I stared at the guy. For once, we were having this conversation in my office, which I resented. He'd seen fit to interrupt my work and try to barge in here, pounding on the door and demanding admittance when he found it locked.
If he had something to go on, I wouldn't have minded so much. But as ever, he was all talk and no action; he'd only wanted to speak to me to freak out and complain. Prevent me from doing my work so that he could feel like he was doing his.
"There was a galvanizing point I couldn't anticipate," I explained. "Have you seen this?"
I turned my screen around for him to look, and he took a seat in front of my desk without asking. I hit play, and the holo filled with a smoky, distorted image.
It was a silhouette, someone in a mask only barely visible. Golden light shimmered around him, wavering as though from underwater, and boxy vertical lines constantly sliced through the image from decoding artifacts.
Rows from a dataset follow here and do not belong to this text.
import Literature.RingTheory.CohomologyAnnihilator.AnnihilationOfCohomology
import Literature.RingTheory.CohomologyAnnihilator.ModuleDescentFiniteSubextension
import Literature.AlgebraicGeometry.Resolution.RankOneReductionProofs
import Summits.ResolutionOfSingularities.ResolutionOfSingularities.Theorems.HomologicalConductorStrictDropStationaryRegular
import Summits.ResolutionOfSingularities.ResolutionOfSingularities.Theorems.HomologicalConductorStrictDropTowerShape
import Summits.ResolutionOfSingularities.ResolutionOfSingularities.Theorems.HomologicalConductorNoZenoIffKernel
import HarnessLib

/-!
# Crux `StrictDrop` (stmt-ResolutionOfSingularities-16485), line `birth` — stub `stub_singEqVCa` CLOSED

Route `ResolutionOfSingularities/HomologicalConductor`, crux #4 `StrictDrop` (along the canonical
normalised cohomology-annihilator blow-up tower `T₀ = loc A`, `T_(m+1) = loc (nrm (chart T_m))` of a
finitely generated `A ⊆ O ⊆ K = Frac A`, while `T_m` is singular some later stage carries a non-zero
annihilator of `O`-value strictly below all of `ca(T_m) ∖ 0`).

The registered skeleton `Cruxes/StrictDrop/Lines/birth.lean` (v4, sha16 `0bb865f43b01e4a8`, 2026-08-17) has
exactly two `sorry`s: the kernel `stub_dichotomy_dimGETwo` and the named Literature fact `stub_singEqVCa`,
whose registered text is
`Sig.stub_singEqVCa := Literature.RingTheory.CohomologyAnnihilator.singEqVCa_essFiniteType.{0}`
(Iyengar–Takahashi 2014, Thm. 5.4: `V(ca R) = V(ca^{2d+1} R) = Sing R` for localisations `R` of finitely
generated algebras of Krull dimension `d` over any field).  That fact was PROVED in the tree on 2026-08-26
(`Literature.RingTheory.CohomologyAnnihilator.singEqVCa_essFiniteType_holds`,
`Literature/RingTheory/CohomologyAnnihilator/ModuleDescentFiniteSubextension.lean`: reduction to the three
printed inputs, Thm. 3.6 over perfect fields via separable Noether normalisation, Thm. 5.2, and descent of
a strong generator along `A → K ⊗ₖ A`), so the stub closes BY NAME with its statement verbatim.  After this
file the only `sorry` of the line `birth` is its kernel `stub_dichotomy_dimGETwo` (drop or freeze from a
stage all of whose successors are singular of Krull dimension `≥ 2`), which the skeleton's own
`stub_dichotomy_dimGETwo_of_strictDrop` / `StrictDrop_of` show to be equivalent to the crux.

ADDENDUM (hand leafhand-res-homologicalconduct-3, 2026-08-31; append-only).  The registry entry of the stub now carries
the alias `Sig.stub_singEqVCa` UNFOLDED (same proposition), so `stub_singEqVCa` below is the registered text
verbatim.  New consequences in Birth vocabulary (`NoZeno.Birth.tower`), over EVERY field `k` (the registered SB
word carries idle `p.Prime` / `CharP k p` binders) and with the fact discharged:
`isRegularLocalRing_of_tower_succ_eq` (a stationary stage is regular), `tower_succ_eq_iff_isRegularLocalRing`
(**STATIONARY ⟺ REGULAR**, with the landed converse `NoZeno.Birth.tower_succ_eq_self_of_isRegularLocalRing`), and
`forall_tower_succ_eq_iff_isRegularLocalRing` (the tower is stationary from stage `m` on iff `T_m` is regular).
So the crux reads: from a singular stage the tower MOVES at every later singular stage, and `StrictDrop` asks for
a later annihilator of strictly smaller `O`-value.

References: S. B. Iyengar, R. Takahashi, *Annihilation of cohomology and strong generation of module
categories*, IMRN 2016 (arXiv 2014), Thm. 5.4 [`IyengarTakahashi2014`].
-/

noncomputable section

-- single-problem summit: the doubled namespace component `ResolutionOfSingularities` is forced
set_option linter.dupNamespace false

namespace Summit.ResolutionOfSingularities.ResolutionOfSingularities.Theorems.StrictDrop.Birth.SingEqVCa

/-- **Registered stub `stub_singEqVCa` of the line `birth`, CLOSED**: the named Literature fact
Iyengar–Takahashi 2014 Thm. 5.4 (`V(ca R) = V(ca^{2d+1} R) = Sing R` for localisations `R` of finitely
generated algebras of Krull dimension `d` over any field, prime by prime), verbatim the registered text
`Sig.stub_singEqVCa := Literature.RingTheory.CohomologyAnnihilator.singEqVCa_essFiniteType.{0}`, by the
tree's proof `singEqVCa_essFiniteType_holds`. [cite: IyengarTakahashi2014, Thm. 5.4] -/
theorem stub_singEqVCa : Literature.RingTheory.CohomologyAnnihilator.singEqVCa_essFiniteType.{0} :=
  Literature.RingTheory.CohomologyAnnihilator.singEqVCa_essFiniteType_holds

/-! ## Addendum: stationary ⟺ regular along the tower (Birth vocabulary, every field) -/

open Literature.AlgebraicGeometry.Resolution
open Summit.ResolutionOfSingularities.ResolutionOfSingularities.Theorems.NoZeno.Birth
open Summit.ResolutionOfSingularities.ResolutionOfSingularities.Theorems.SyzygyFlattening
  (self_le_locAt self_le_nrm isIntegral_of_le)
open Summit.ResolutionOfSingularities.ResolutionOfSingularities.Theorems.HomologicalConductorGlobalisation
  (stub_locEq stub_chartStep stub_nrmStep stub_towerModel)

variable {k K : Type} [Field k] [Field K] [Algebra k K]

/-- **A stationary stage is regular — over EVERY field `k`, unconditionally.** If `T_(n+1) = T_n` along the
canonical normalised `ca`-tower of a finitely generated `A ⊆ O ⊆ K = Frac A`, then `T_n` is a regular local
ring: `T_n` is the localisation at the centre of `O` of a finitely generated model (`stub_towerModel`), hence has
the tower `Shape`; stationarity makes it contain its `ca`-chart and be integrally closed in `K`, and the landed
`StationaryRegular.isRegularLocalRing_of_frozen` (Krull + `R₁` + Iyengar–Takahashi Thm. 5.4, the latter now the
tree theorem `singEqVCa_essFiniteType_holds` = `stub_singEqVCa` above) concludes.  This is the registered stub SB
(`stub_stationary_regular`) in Birth vocabulary, without its idle `p.Prime`/`CharP k p` binders and with the
named fact discharged. [cite: IyengarTakahashi2014, Thm. 5.4] -/
theorem isRegularLocalRing_of_tower_succ_eq (O : ValuationSubring K) (A : Subalgebra k K) (hA : A.FG)
    (hfr : IsFractionRing ↥A K) (hAO : A.toSubring ≤ O.toSubring) (n : ℕ)
    (hstat : tower O A (n + 1) = tower O A n) : IsRegularLocalRing ↥(tower O A n) := by
  haveI := hfr
  obtain ⟨Am, hAmfg, hAAm, hAmO, hT⟩ :
      ∃ Am : Subalgebra k K, Am.FG ∧ A ≤ Am ∧ Am.toSubring ≤ O.toSubring ∧
        (tower O A n).toSubring = locAtCentre Am.toSubring O :=
    stub_towerModel stub_locEq stub_chartStep stub_nrmStep O A hA hfr hAO n
  obtain ⟨⟨B, hBfg, -, hlocB, -⟩, hNoeth, hTO, -⟩ :=
    TowerShape.shape_of_toSubring_eq_locAtCentre O Am (tower O A n) hAmfg hAmO hT
  -- `Frac T_n = K` since `A ≤ Am ≤ T_n`
  have hAmT : Am ≤ tower O A n := fun x hx => by
    have h : x ∈ locAtCentre Am.toSubring O := le_locAtCentre Am.toSubring O hx
    rw [← hT] at h
    exact h
  have hfracT : IsFractionRing ↥(tower O A n) K :=
    isFractionRing_subalgebra_of_le A (tower O A n) (hAAm.trans hAmT)
  -- frozen: `T_n ≤ chart T_n ≤ nrm (chart T_n) ≤ loc (nrm (chart T_n)) = T_(n+1) = T_n`
  have hTc : tower O A n ≤ chart O (tower O A n) := fun y hy => Algebra.subset_adjoin (Or.inl hy)
  have hcT : chart O (tower O A n) ≤ tower O A n := by
    intro y hy
    have h₁ : y ∈ tower O A (n + 1) := by
      rw [tower_succ]
      exact self_le_locAt O _ (self_le_nrm _ hy)
    rwa [hstat] at h₁
  have hint : ∀ y : K, IsIntegral ↥(tower O A n) y → y ∈ tower O A n := by
    intro y hy
    have h₁ : y ∈ nrm (chart O (tower O A n)) := Algebra.subset_adjoin (isIntegral_of_le hTc hy)
    have h₂ : y ∈ tower O A (n + 1) := by
      rw [tower_succ]
      exact self_le_locAt O _ h₁
    rwa [hstat] at h₂
  exact StationaryRegular.isRegularLocalRing_of_frozen stub_singEqVCa O B (tower O A n) hBfg hlocB hTO
    hfracT hNoeth hcT hint

/-- **STATIONARY ⟺ REGULAR along the canonical tower** (every field `k ⊆ O`): `T_(n+1) = T_n` iff `T_n` is a
regular local ring — `isRegularLocalRing_of_tower_succ_eq` with the landed converse
`NoZeno.Birth.tower_succ_eq_self_of_isRegularLocalRing` (a regular stage has `ca = ⊤`, so the chart, the
normalisation and the localisation change nothing).  Hence the crux `StrictDrop` reads: from a singular stage
the tower MOVES, and some later stage carries an annihilator of strictly smaller `O`-value than all of
`ca(T_m) ∖ 0`. [cite: IyengarTakahashi2014, Thm. 5.4 and Example 2.5] -/
theorem tower_succ_eq_iff_isRegularLocalRing (O : ValuationSubring K) (A : Subalgebra k K)
    (hk : ∀ c : k, algebraMap k K c ∈ O) (hA : A.FG) (hfr : IsFractionRing ↥A K)
    (hAO : A.toSubring ≤ O.toSubring) (n : ℕ) :
    tower O A (n + 1) = tower O A n ↔ IsRegularLocalRing ↥(tower O A n) :=
  ⟨isRegularLocalRing_of_tower_succ_eq O A hA hfr hAO n,
    tower_succ_eq_self_of_isRegularLocalRing O A hk hfr hAO n⟩

/-- **The tower is stationary from a regular stage on, and only from one**: `(∀ n ≥ m, T_(n+1) = T_n) ↔ T_m`
regular (regularity propagates because a stationary tower repeats the regular stage). [folklore] -/
theorem forall_tower_succ_eq_iff_isRegularLocalRing (O : ValuationSubring K) (A : Subalgebra k K)
    (hk : ∀ c : k, algebraMap k K c ∈ O) (hA : A.FG) (hfr : IsFractionRing ↥A K)
    (hAO : A.toSubring ≤ O.toSubring) (m : ℕ) :
    (∀ n : ℕ, m ≤ n → tower O A (n + 1) = tower O A n) ↔ IsRegularLocalRing ↥(tower O A m) := by
  refine ⟨fun h => (tower_succ_eq_iff_isRegularLocalRing O A hk hA hfr hAO m).mp (h m le_rfl),
    fun hreg n hmn => ?_⟩
  induction n, hmn using Nat.le_induction with
  | base => exact tower_succ_eq_self_of_isRegularLocalRing O A hk hfr hAO m hreg
  | succ n hmn ih =>
    have hreg_n : IsRegularLocalRing ↥(tower O A n) :=
      (tower_succ_eq_iff_isRegularLocalRing O A hk hA hfr hAO n).mp ih
    have hreg_s : IsRegularLocalRing ↥(tower O A (n + 1)) := by rw [ih]; exact hreg_n
    exact tower_succ_eq_self_of_isRegularLocalRing O A hk hfr hAO (n + 1) hreg_s

end Summit.ResolutionOfSingularities.ResolutionOfSingularities.Theorems.StrictDrop.Birth.SingEqVCa

end
/-- At most one number of up-steps reaches `r`, and its weight is at most the central coefficient:
`2^k·walk1 k r ≤ C(k, ⌊k∕2⌋)`. -/
theorem walk1_le_middle (k : ℕ) (r : ℤ) : walk1 k r ≤ (k.choose (k / 2) : ℝ) / 2 ^ k := by
  unfold walk1
  refine div_le_div_of_nonneg_right ?_ (by positivity)
  by_cases hex : ∃ i ∈ range (k + 1), (i : ℤ) - ((k - i : ℕ) : ℤ) = r
  · obtain ⟨i₀, hi₀, hr⟩ := hex
    have hik : i₀ ≤ k := Nat.lt_succ_iff.mp (Finset.mem_range.mp hi₀)
    rw [Finset.sum_eq_single_of_mem i₀ hi₀]
    · rw [if_pos hr, mul_one]
      exact_mod_cast Nat.choose_le_middle i₀ k
    · intro i hi hne
      have hik' : i ≤ k := Nat.lt_succ_iff.mp (Finset.mem_range.mp hi)
      rw [if_neg, mul_zero]
      intro hr'
      apply hne
      have e1 : ((k - i : ℕ) : ℤ) = (k : ℤ) - i := by push_cast [Nat.cast_sub hik']; ring
      have e2 : ((k - i₀ : ℕ) : ℤ) = (k : ℤ) - i₀ := by push_cast [Nat.cast_sub hik]; ring
      rw [e1] at hr'
      rw [e2] at hr
      omega
  · push Not at hex
    rw [Finset.sum_eq_zero fun i hi => by rw [if_neg (hex i hi), mul_zero]]
    positivity
import Mathlib
import Summits.MatrixMultiplication.MatrixMultiplication.Theorems.SnSubsetDichotomyPolynomialSlackBalancedThreeQuarters

/-!
# Polynomially balanced TPP triples in `S_n`: slack exponent `3/4 - a/2` (unconditional)

Crux `Summit.MatrixMultiplication.MatrixMultiplication.Theses.SnSubsetDichotomy.PolynomialSlack`
(item `stmt-MatrixMultiplication-8306`), level-one programme: the quantitative form of the balanced
milestone. `slack_of_ratio`: for reals `a ≥ 0` and `C` with `C + a/2 < 3/4` there is `n₀` such that every
TPP triple `S, T, U ⊆ S_n`, `n ≥ n₀`, whose three sizes are within a factor `n^a` of each other satisfies
`|S||T||U|·n^C ≤ (n!)^{3/2}`. (`a = 0` is `balanced_slack_of_lt_threeQuarters` with equality of sizes
relaxed to mutual comparability; contrapositively, a violator of the crux inequality at exponent
`C ∈ [1/2, 3/4)` has two members whose sizes differ by a factor `> n^{3/2 - 2C - o(1)}`.)

Proof: `nearWall` with `ν = (|S||T||U|)^{1/3}`, `p = n^{C/3}`, `r = n^{a/3}`: each pair product `x` has
`x ≤ n!`, `x ≥ ν⁶/(n!)²` and `x ≤ r²ν²`; if `ν·p > √(n!)` then `(1 + log n)·log(4n·n!/x) ≤ 6 log² n`, so the
pair terms contribute at most `60√6·n!·r·ν·log n/√n`, and the three terms of `nearWall` are each below
`ν³/12` once `n^{1-C} ≥ 64` and `720√6·log n·n^{2C/3 + a/3} ≤ √n` — eventually true since `2C + a < 3/2`.
-/

namespace Summit.MatrixMultiplication.MatrixMultiplication.Theorems.PolynomialSlack

open scoped BigOperators
open Literature.Combinatorics.Additive (TripleProductProperty)

-- `Summit.<Summit>.<Problem>` is the tree's mandated summit-side namespace (CONVENTIONS §2); for
-- this single-conjunct summit the two coincide, so each declaration silences `dupNamespace`.
set_option linter.dupNamespace false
The figure was seated, sternly upright, and though completely shadowed, had the outline of a bulky male.
"New Eden," he began. His tone that was rich and sonorous, but warbled through the obvious synthesized effects. "It is I, Vox Humanus. Here we sit together, together to tell you of our future, together...to set you free."
"That's him?" Malcom asked, and I paused the vid. "When did we get this?"
"I found several agents suddenly bursting with activity. When pressed, they were found distributing copies through the city. This is the most concrete link we've yet found to Vox, and I was looking into it, before being interrupted."
"Sorry," Malcom said, staring at the shadowy image. "Continue, please, ma'am."
I hit play, and we were treated to several seconds of smoke billowing around in the golden light and shadows. I tried not to think about how it seemed just a higher production-value sort of take on the campy Black Shark videos I had made.
"Brothers and sisters in humanity, by now you have heard my message. By now, you have seen our kin in action, felt the warmth of their hands, heard the pounding of our hearts as one. We have reached out, because you are worthy of forgiveness."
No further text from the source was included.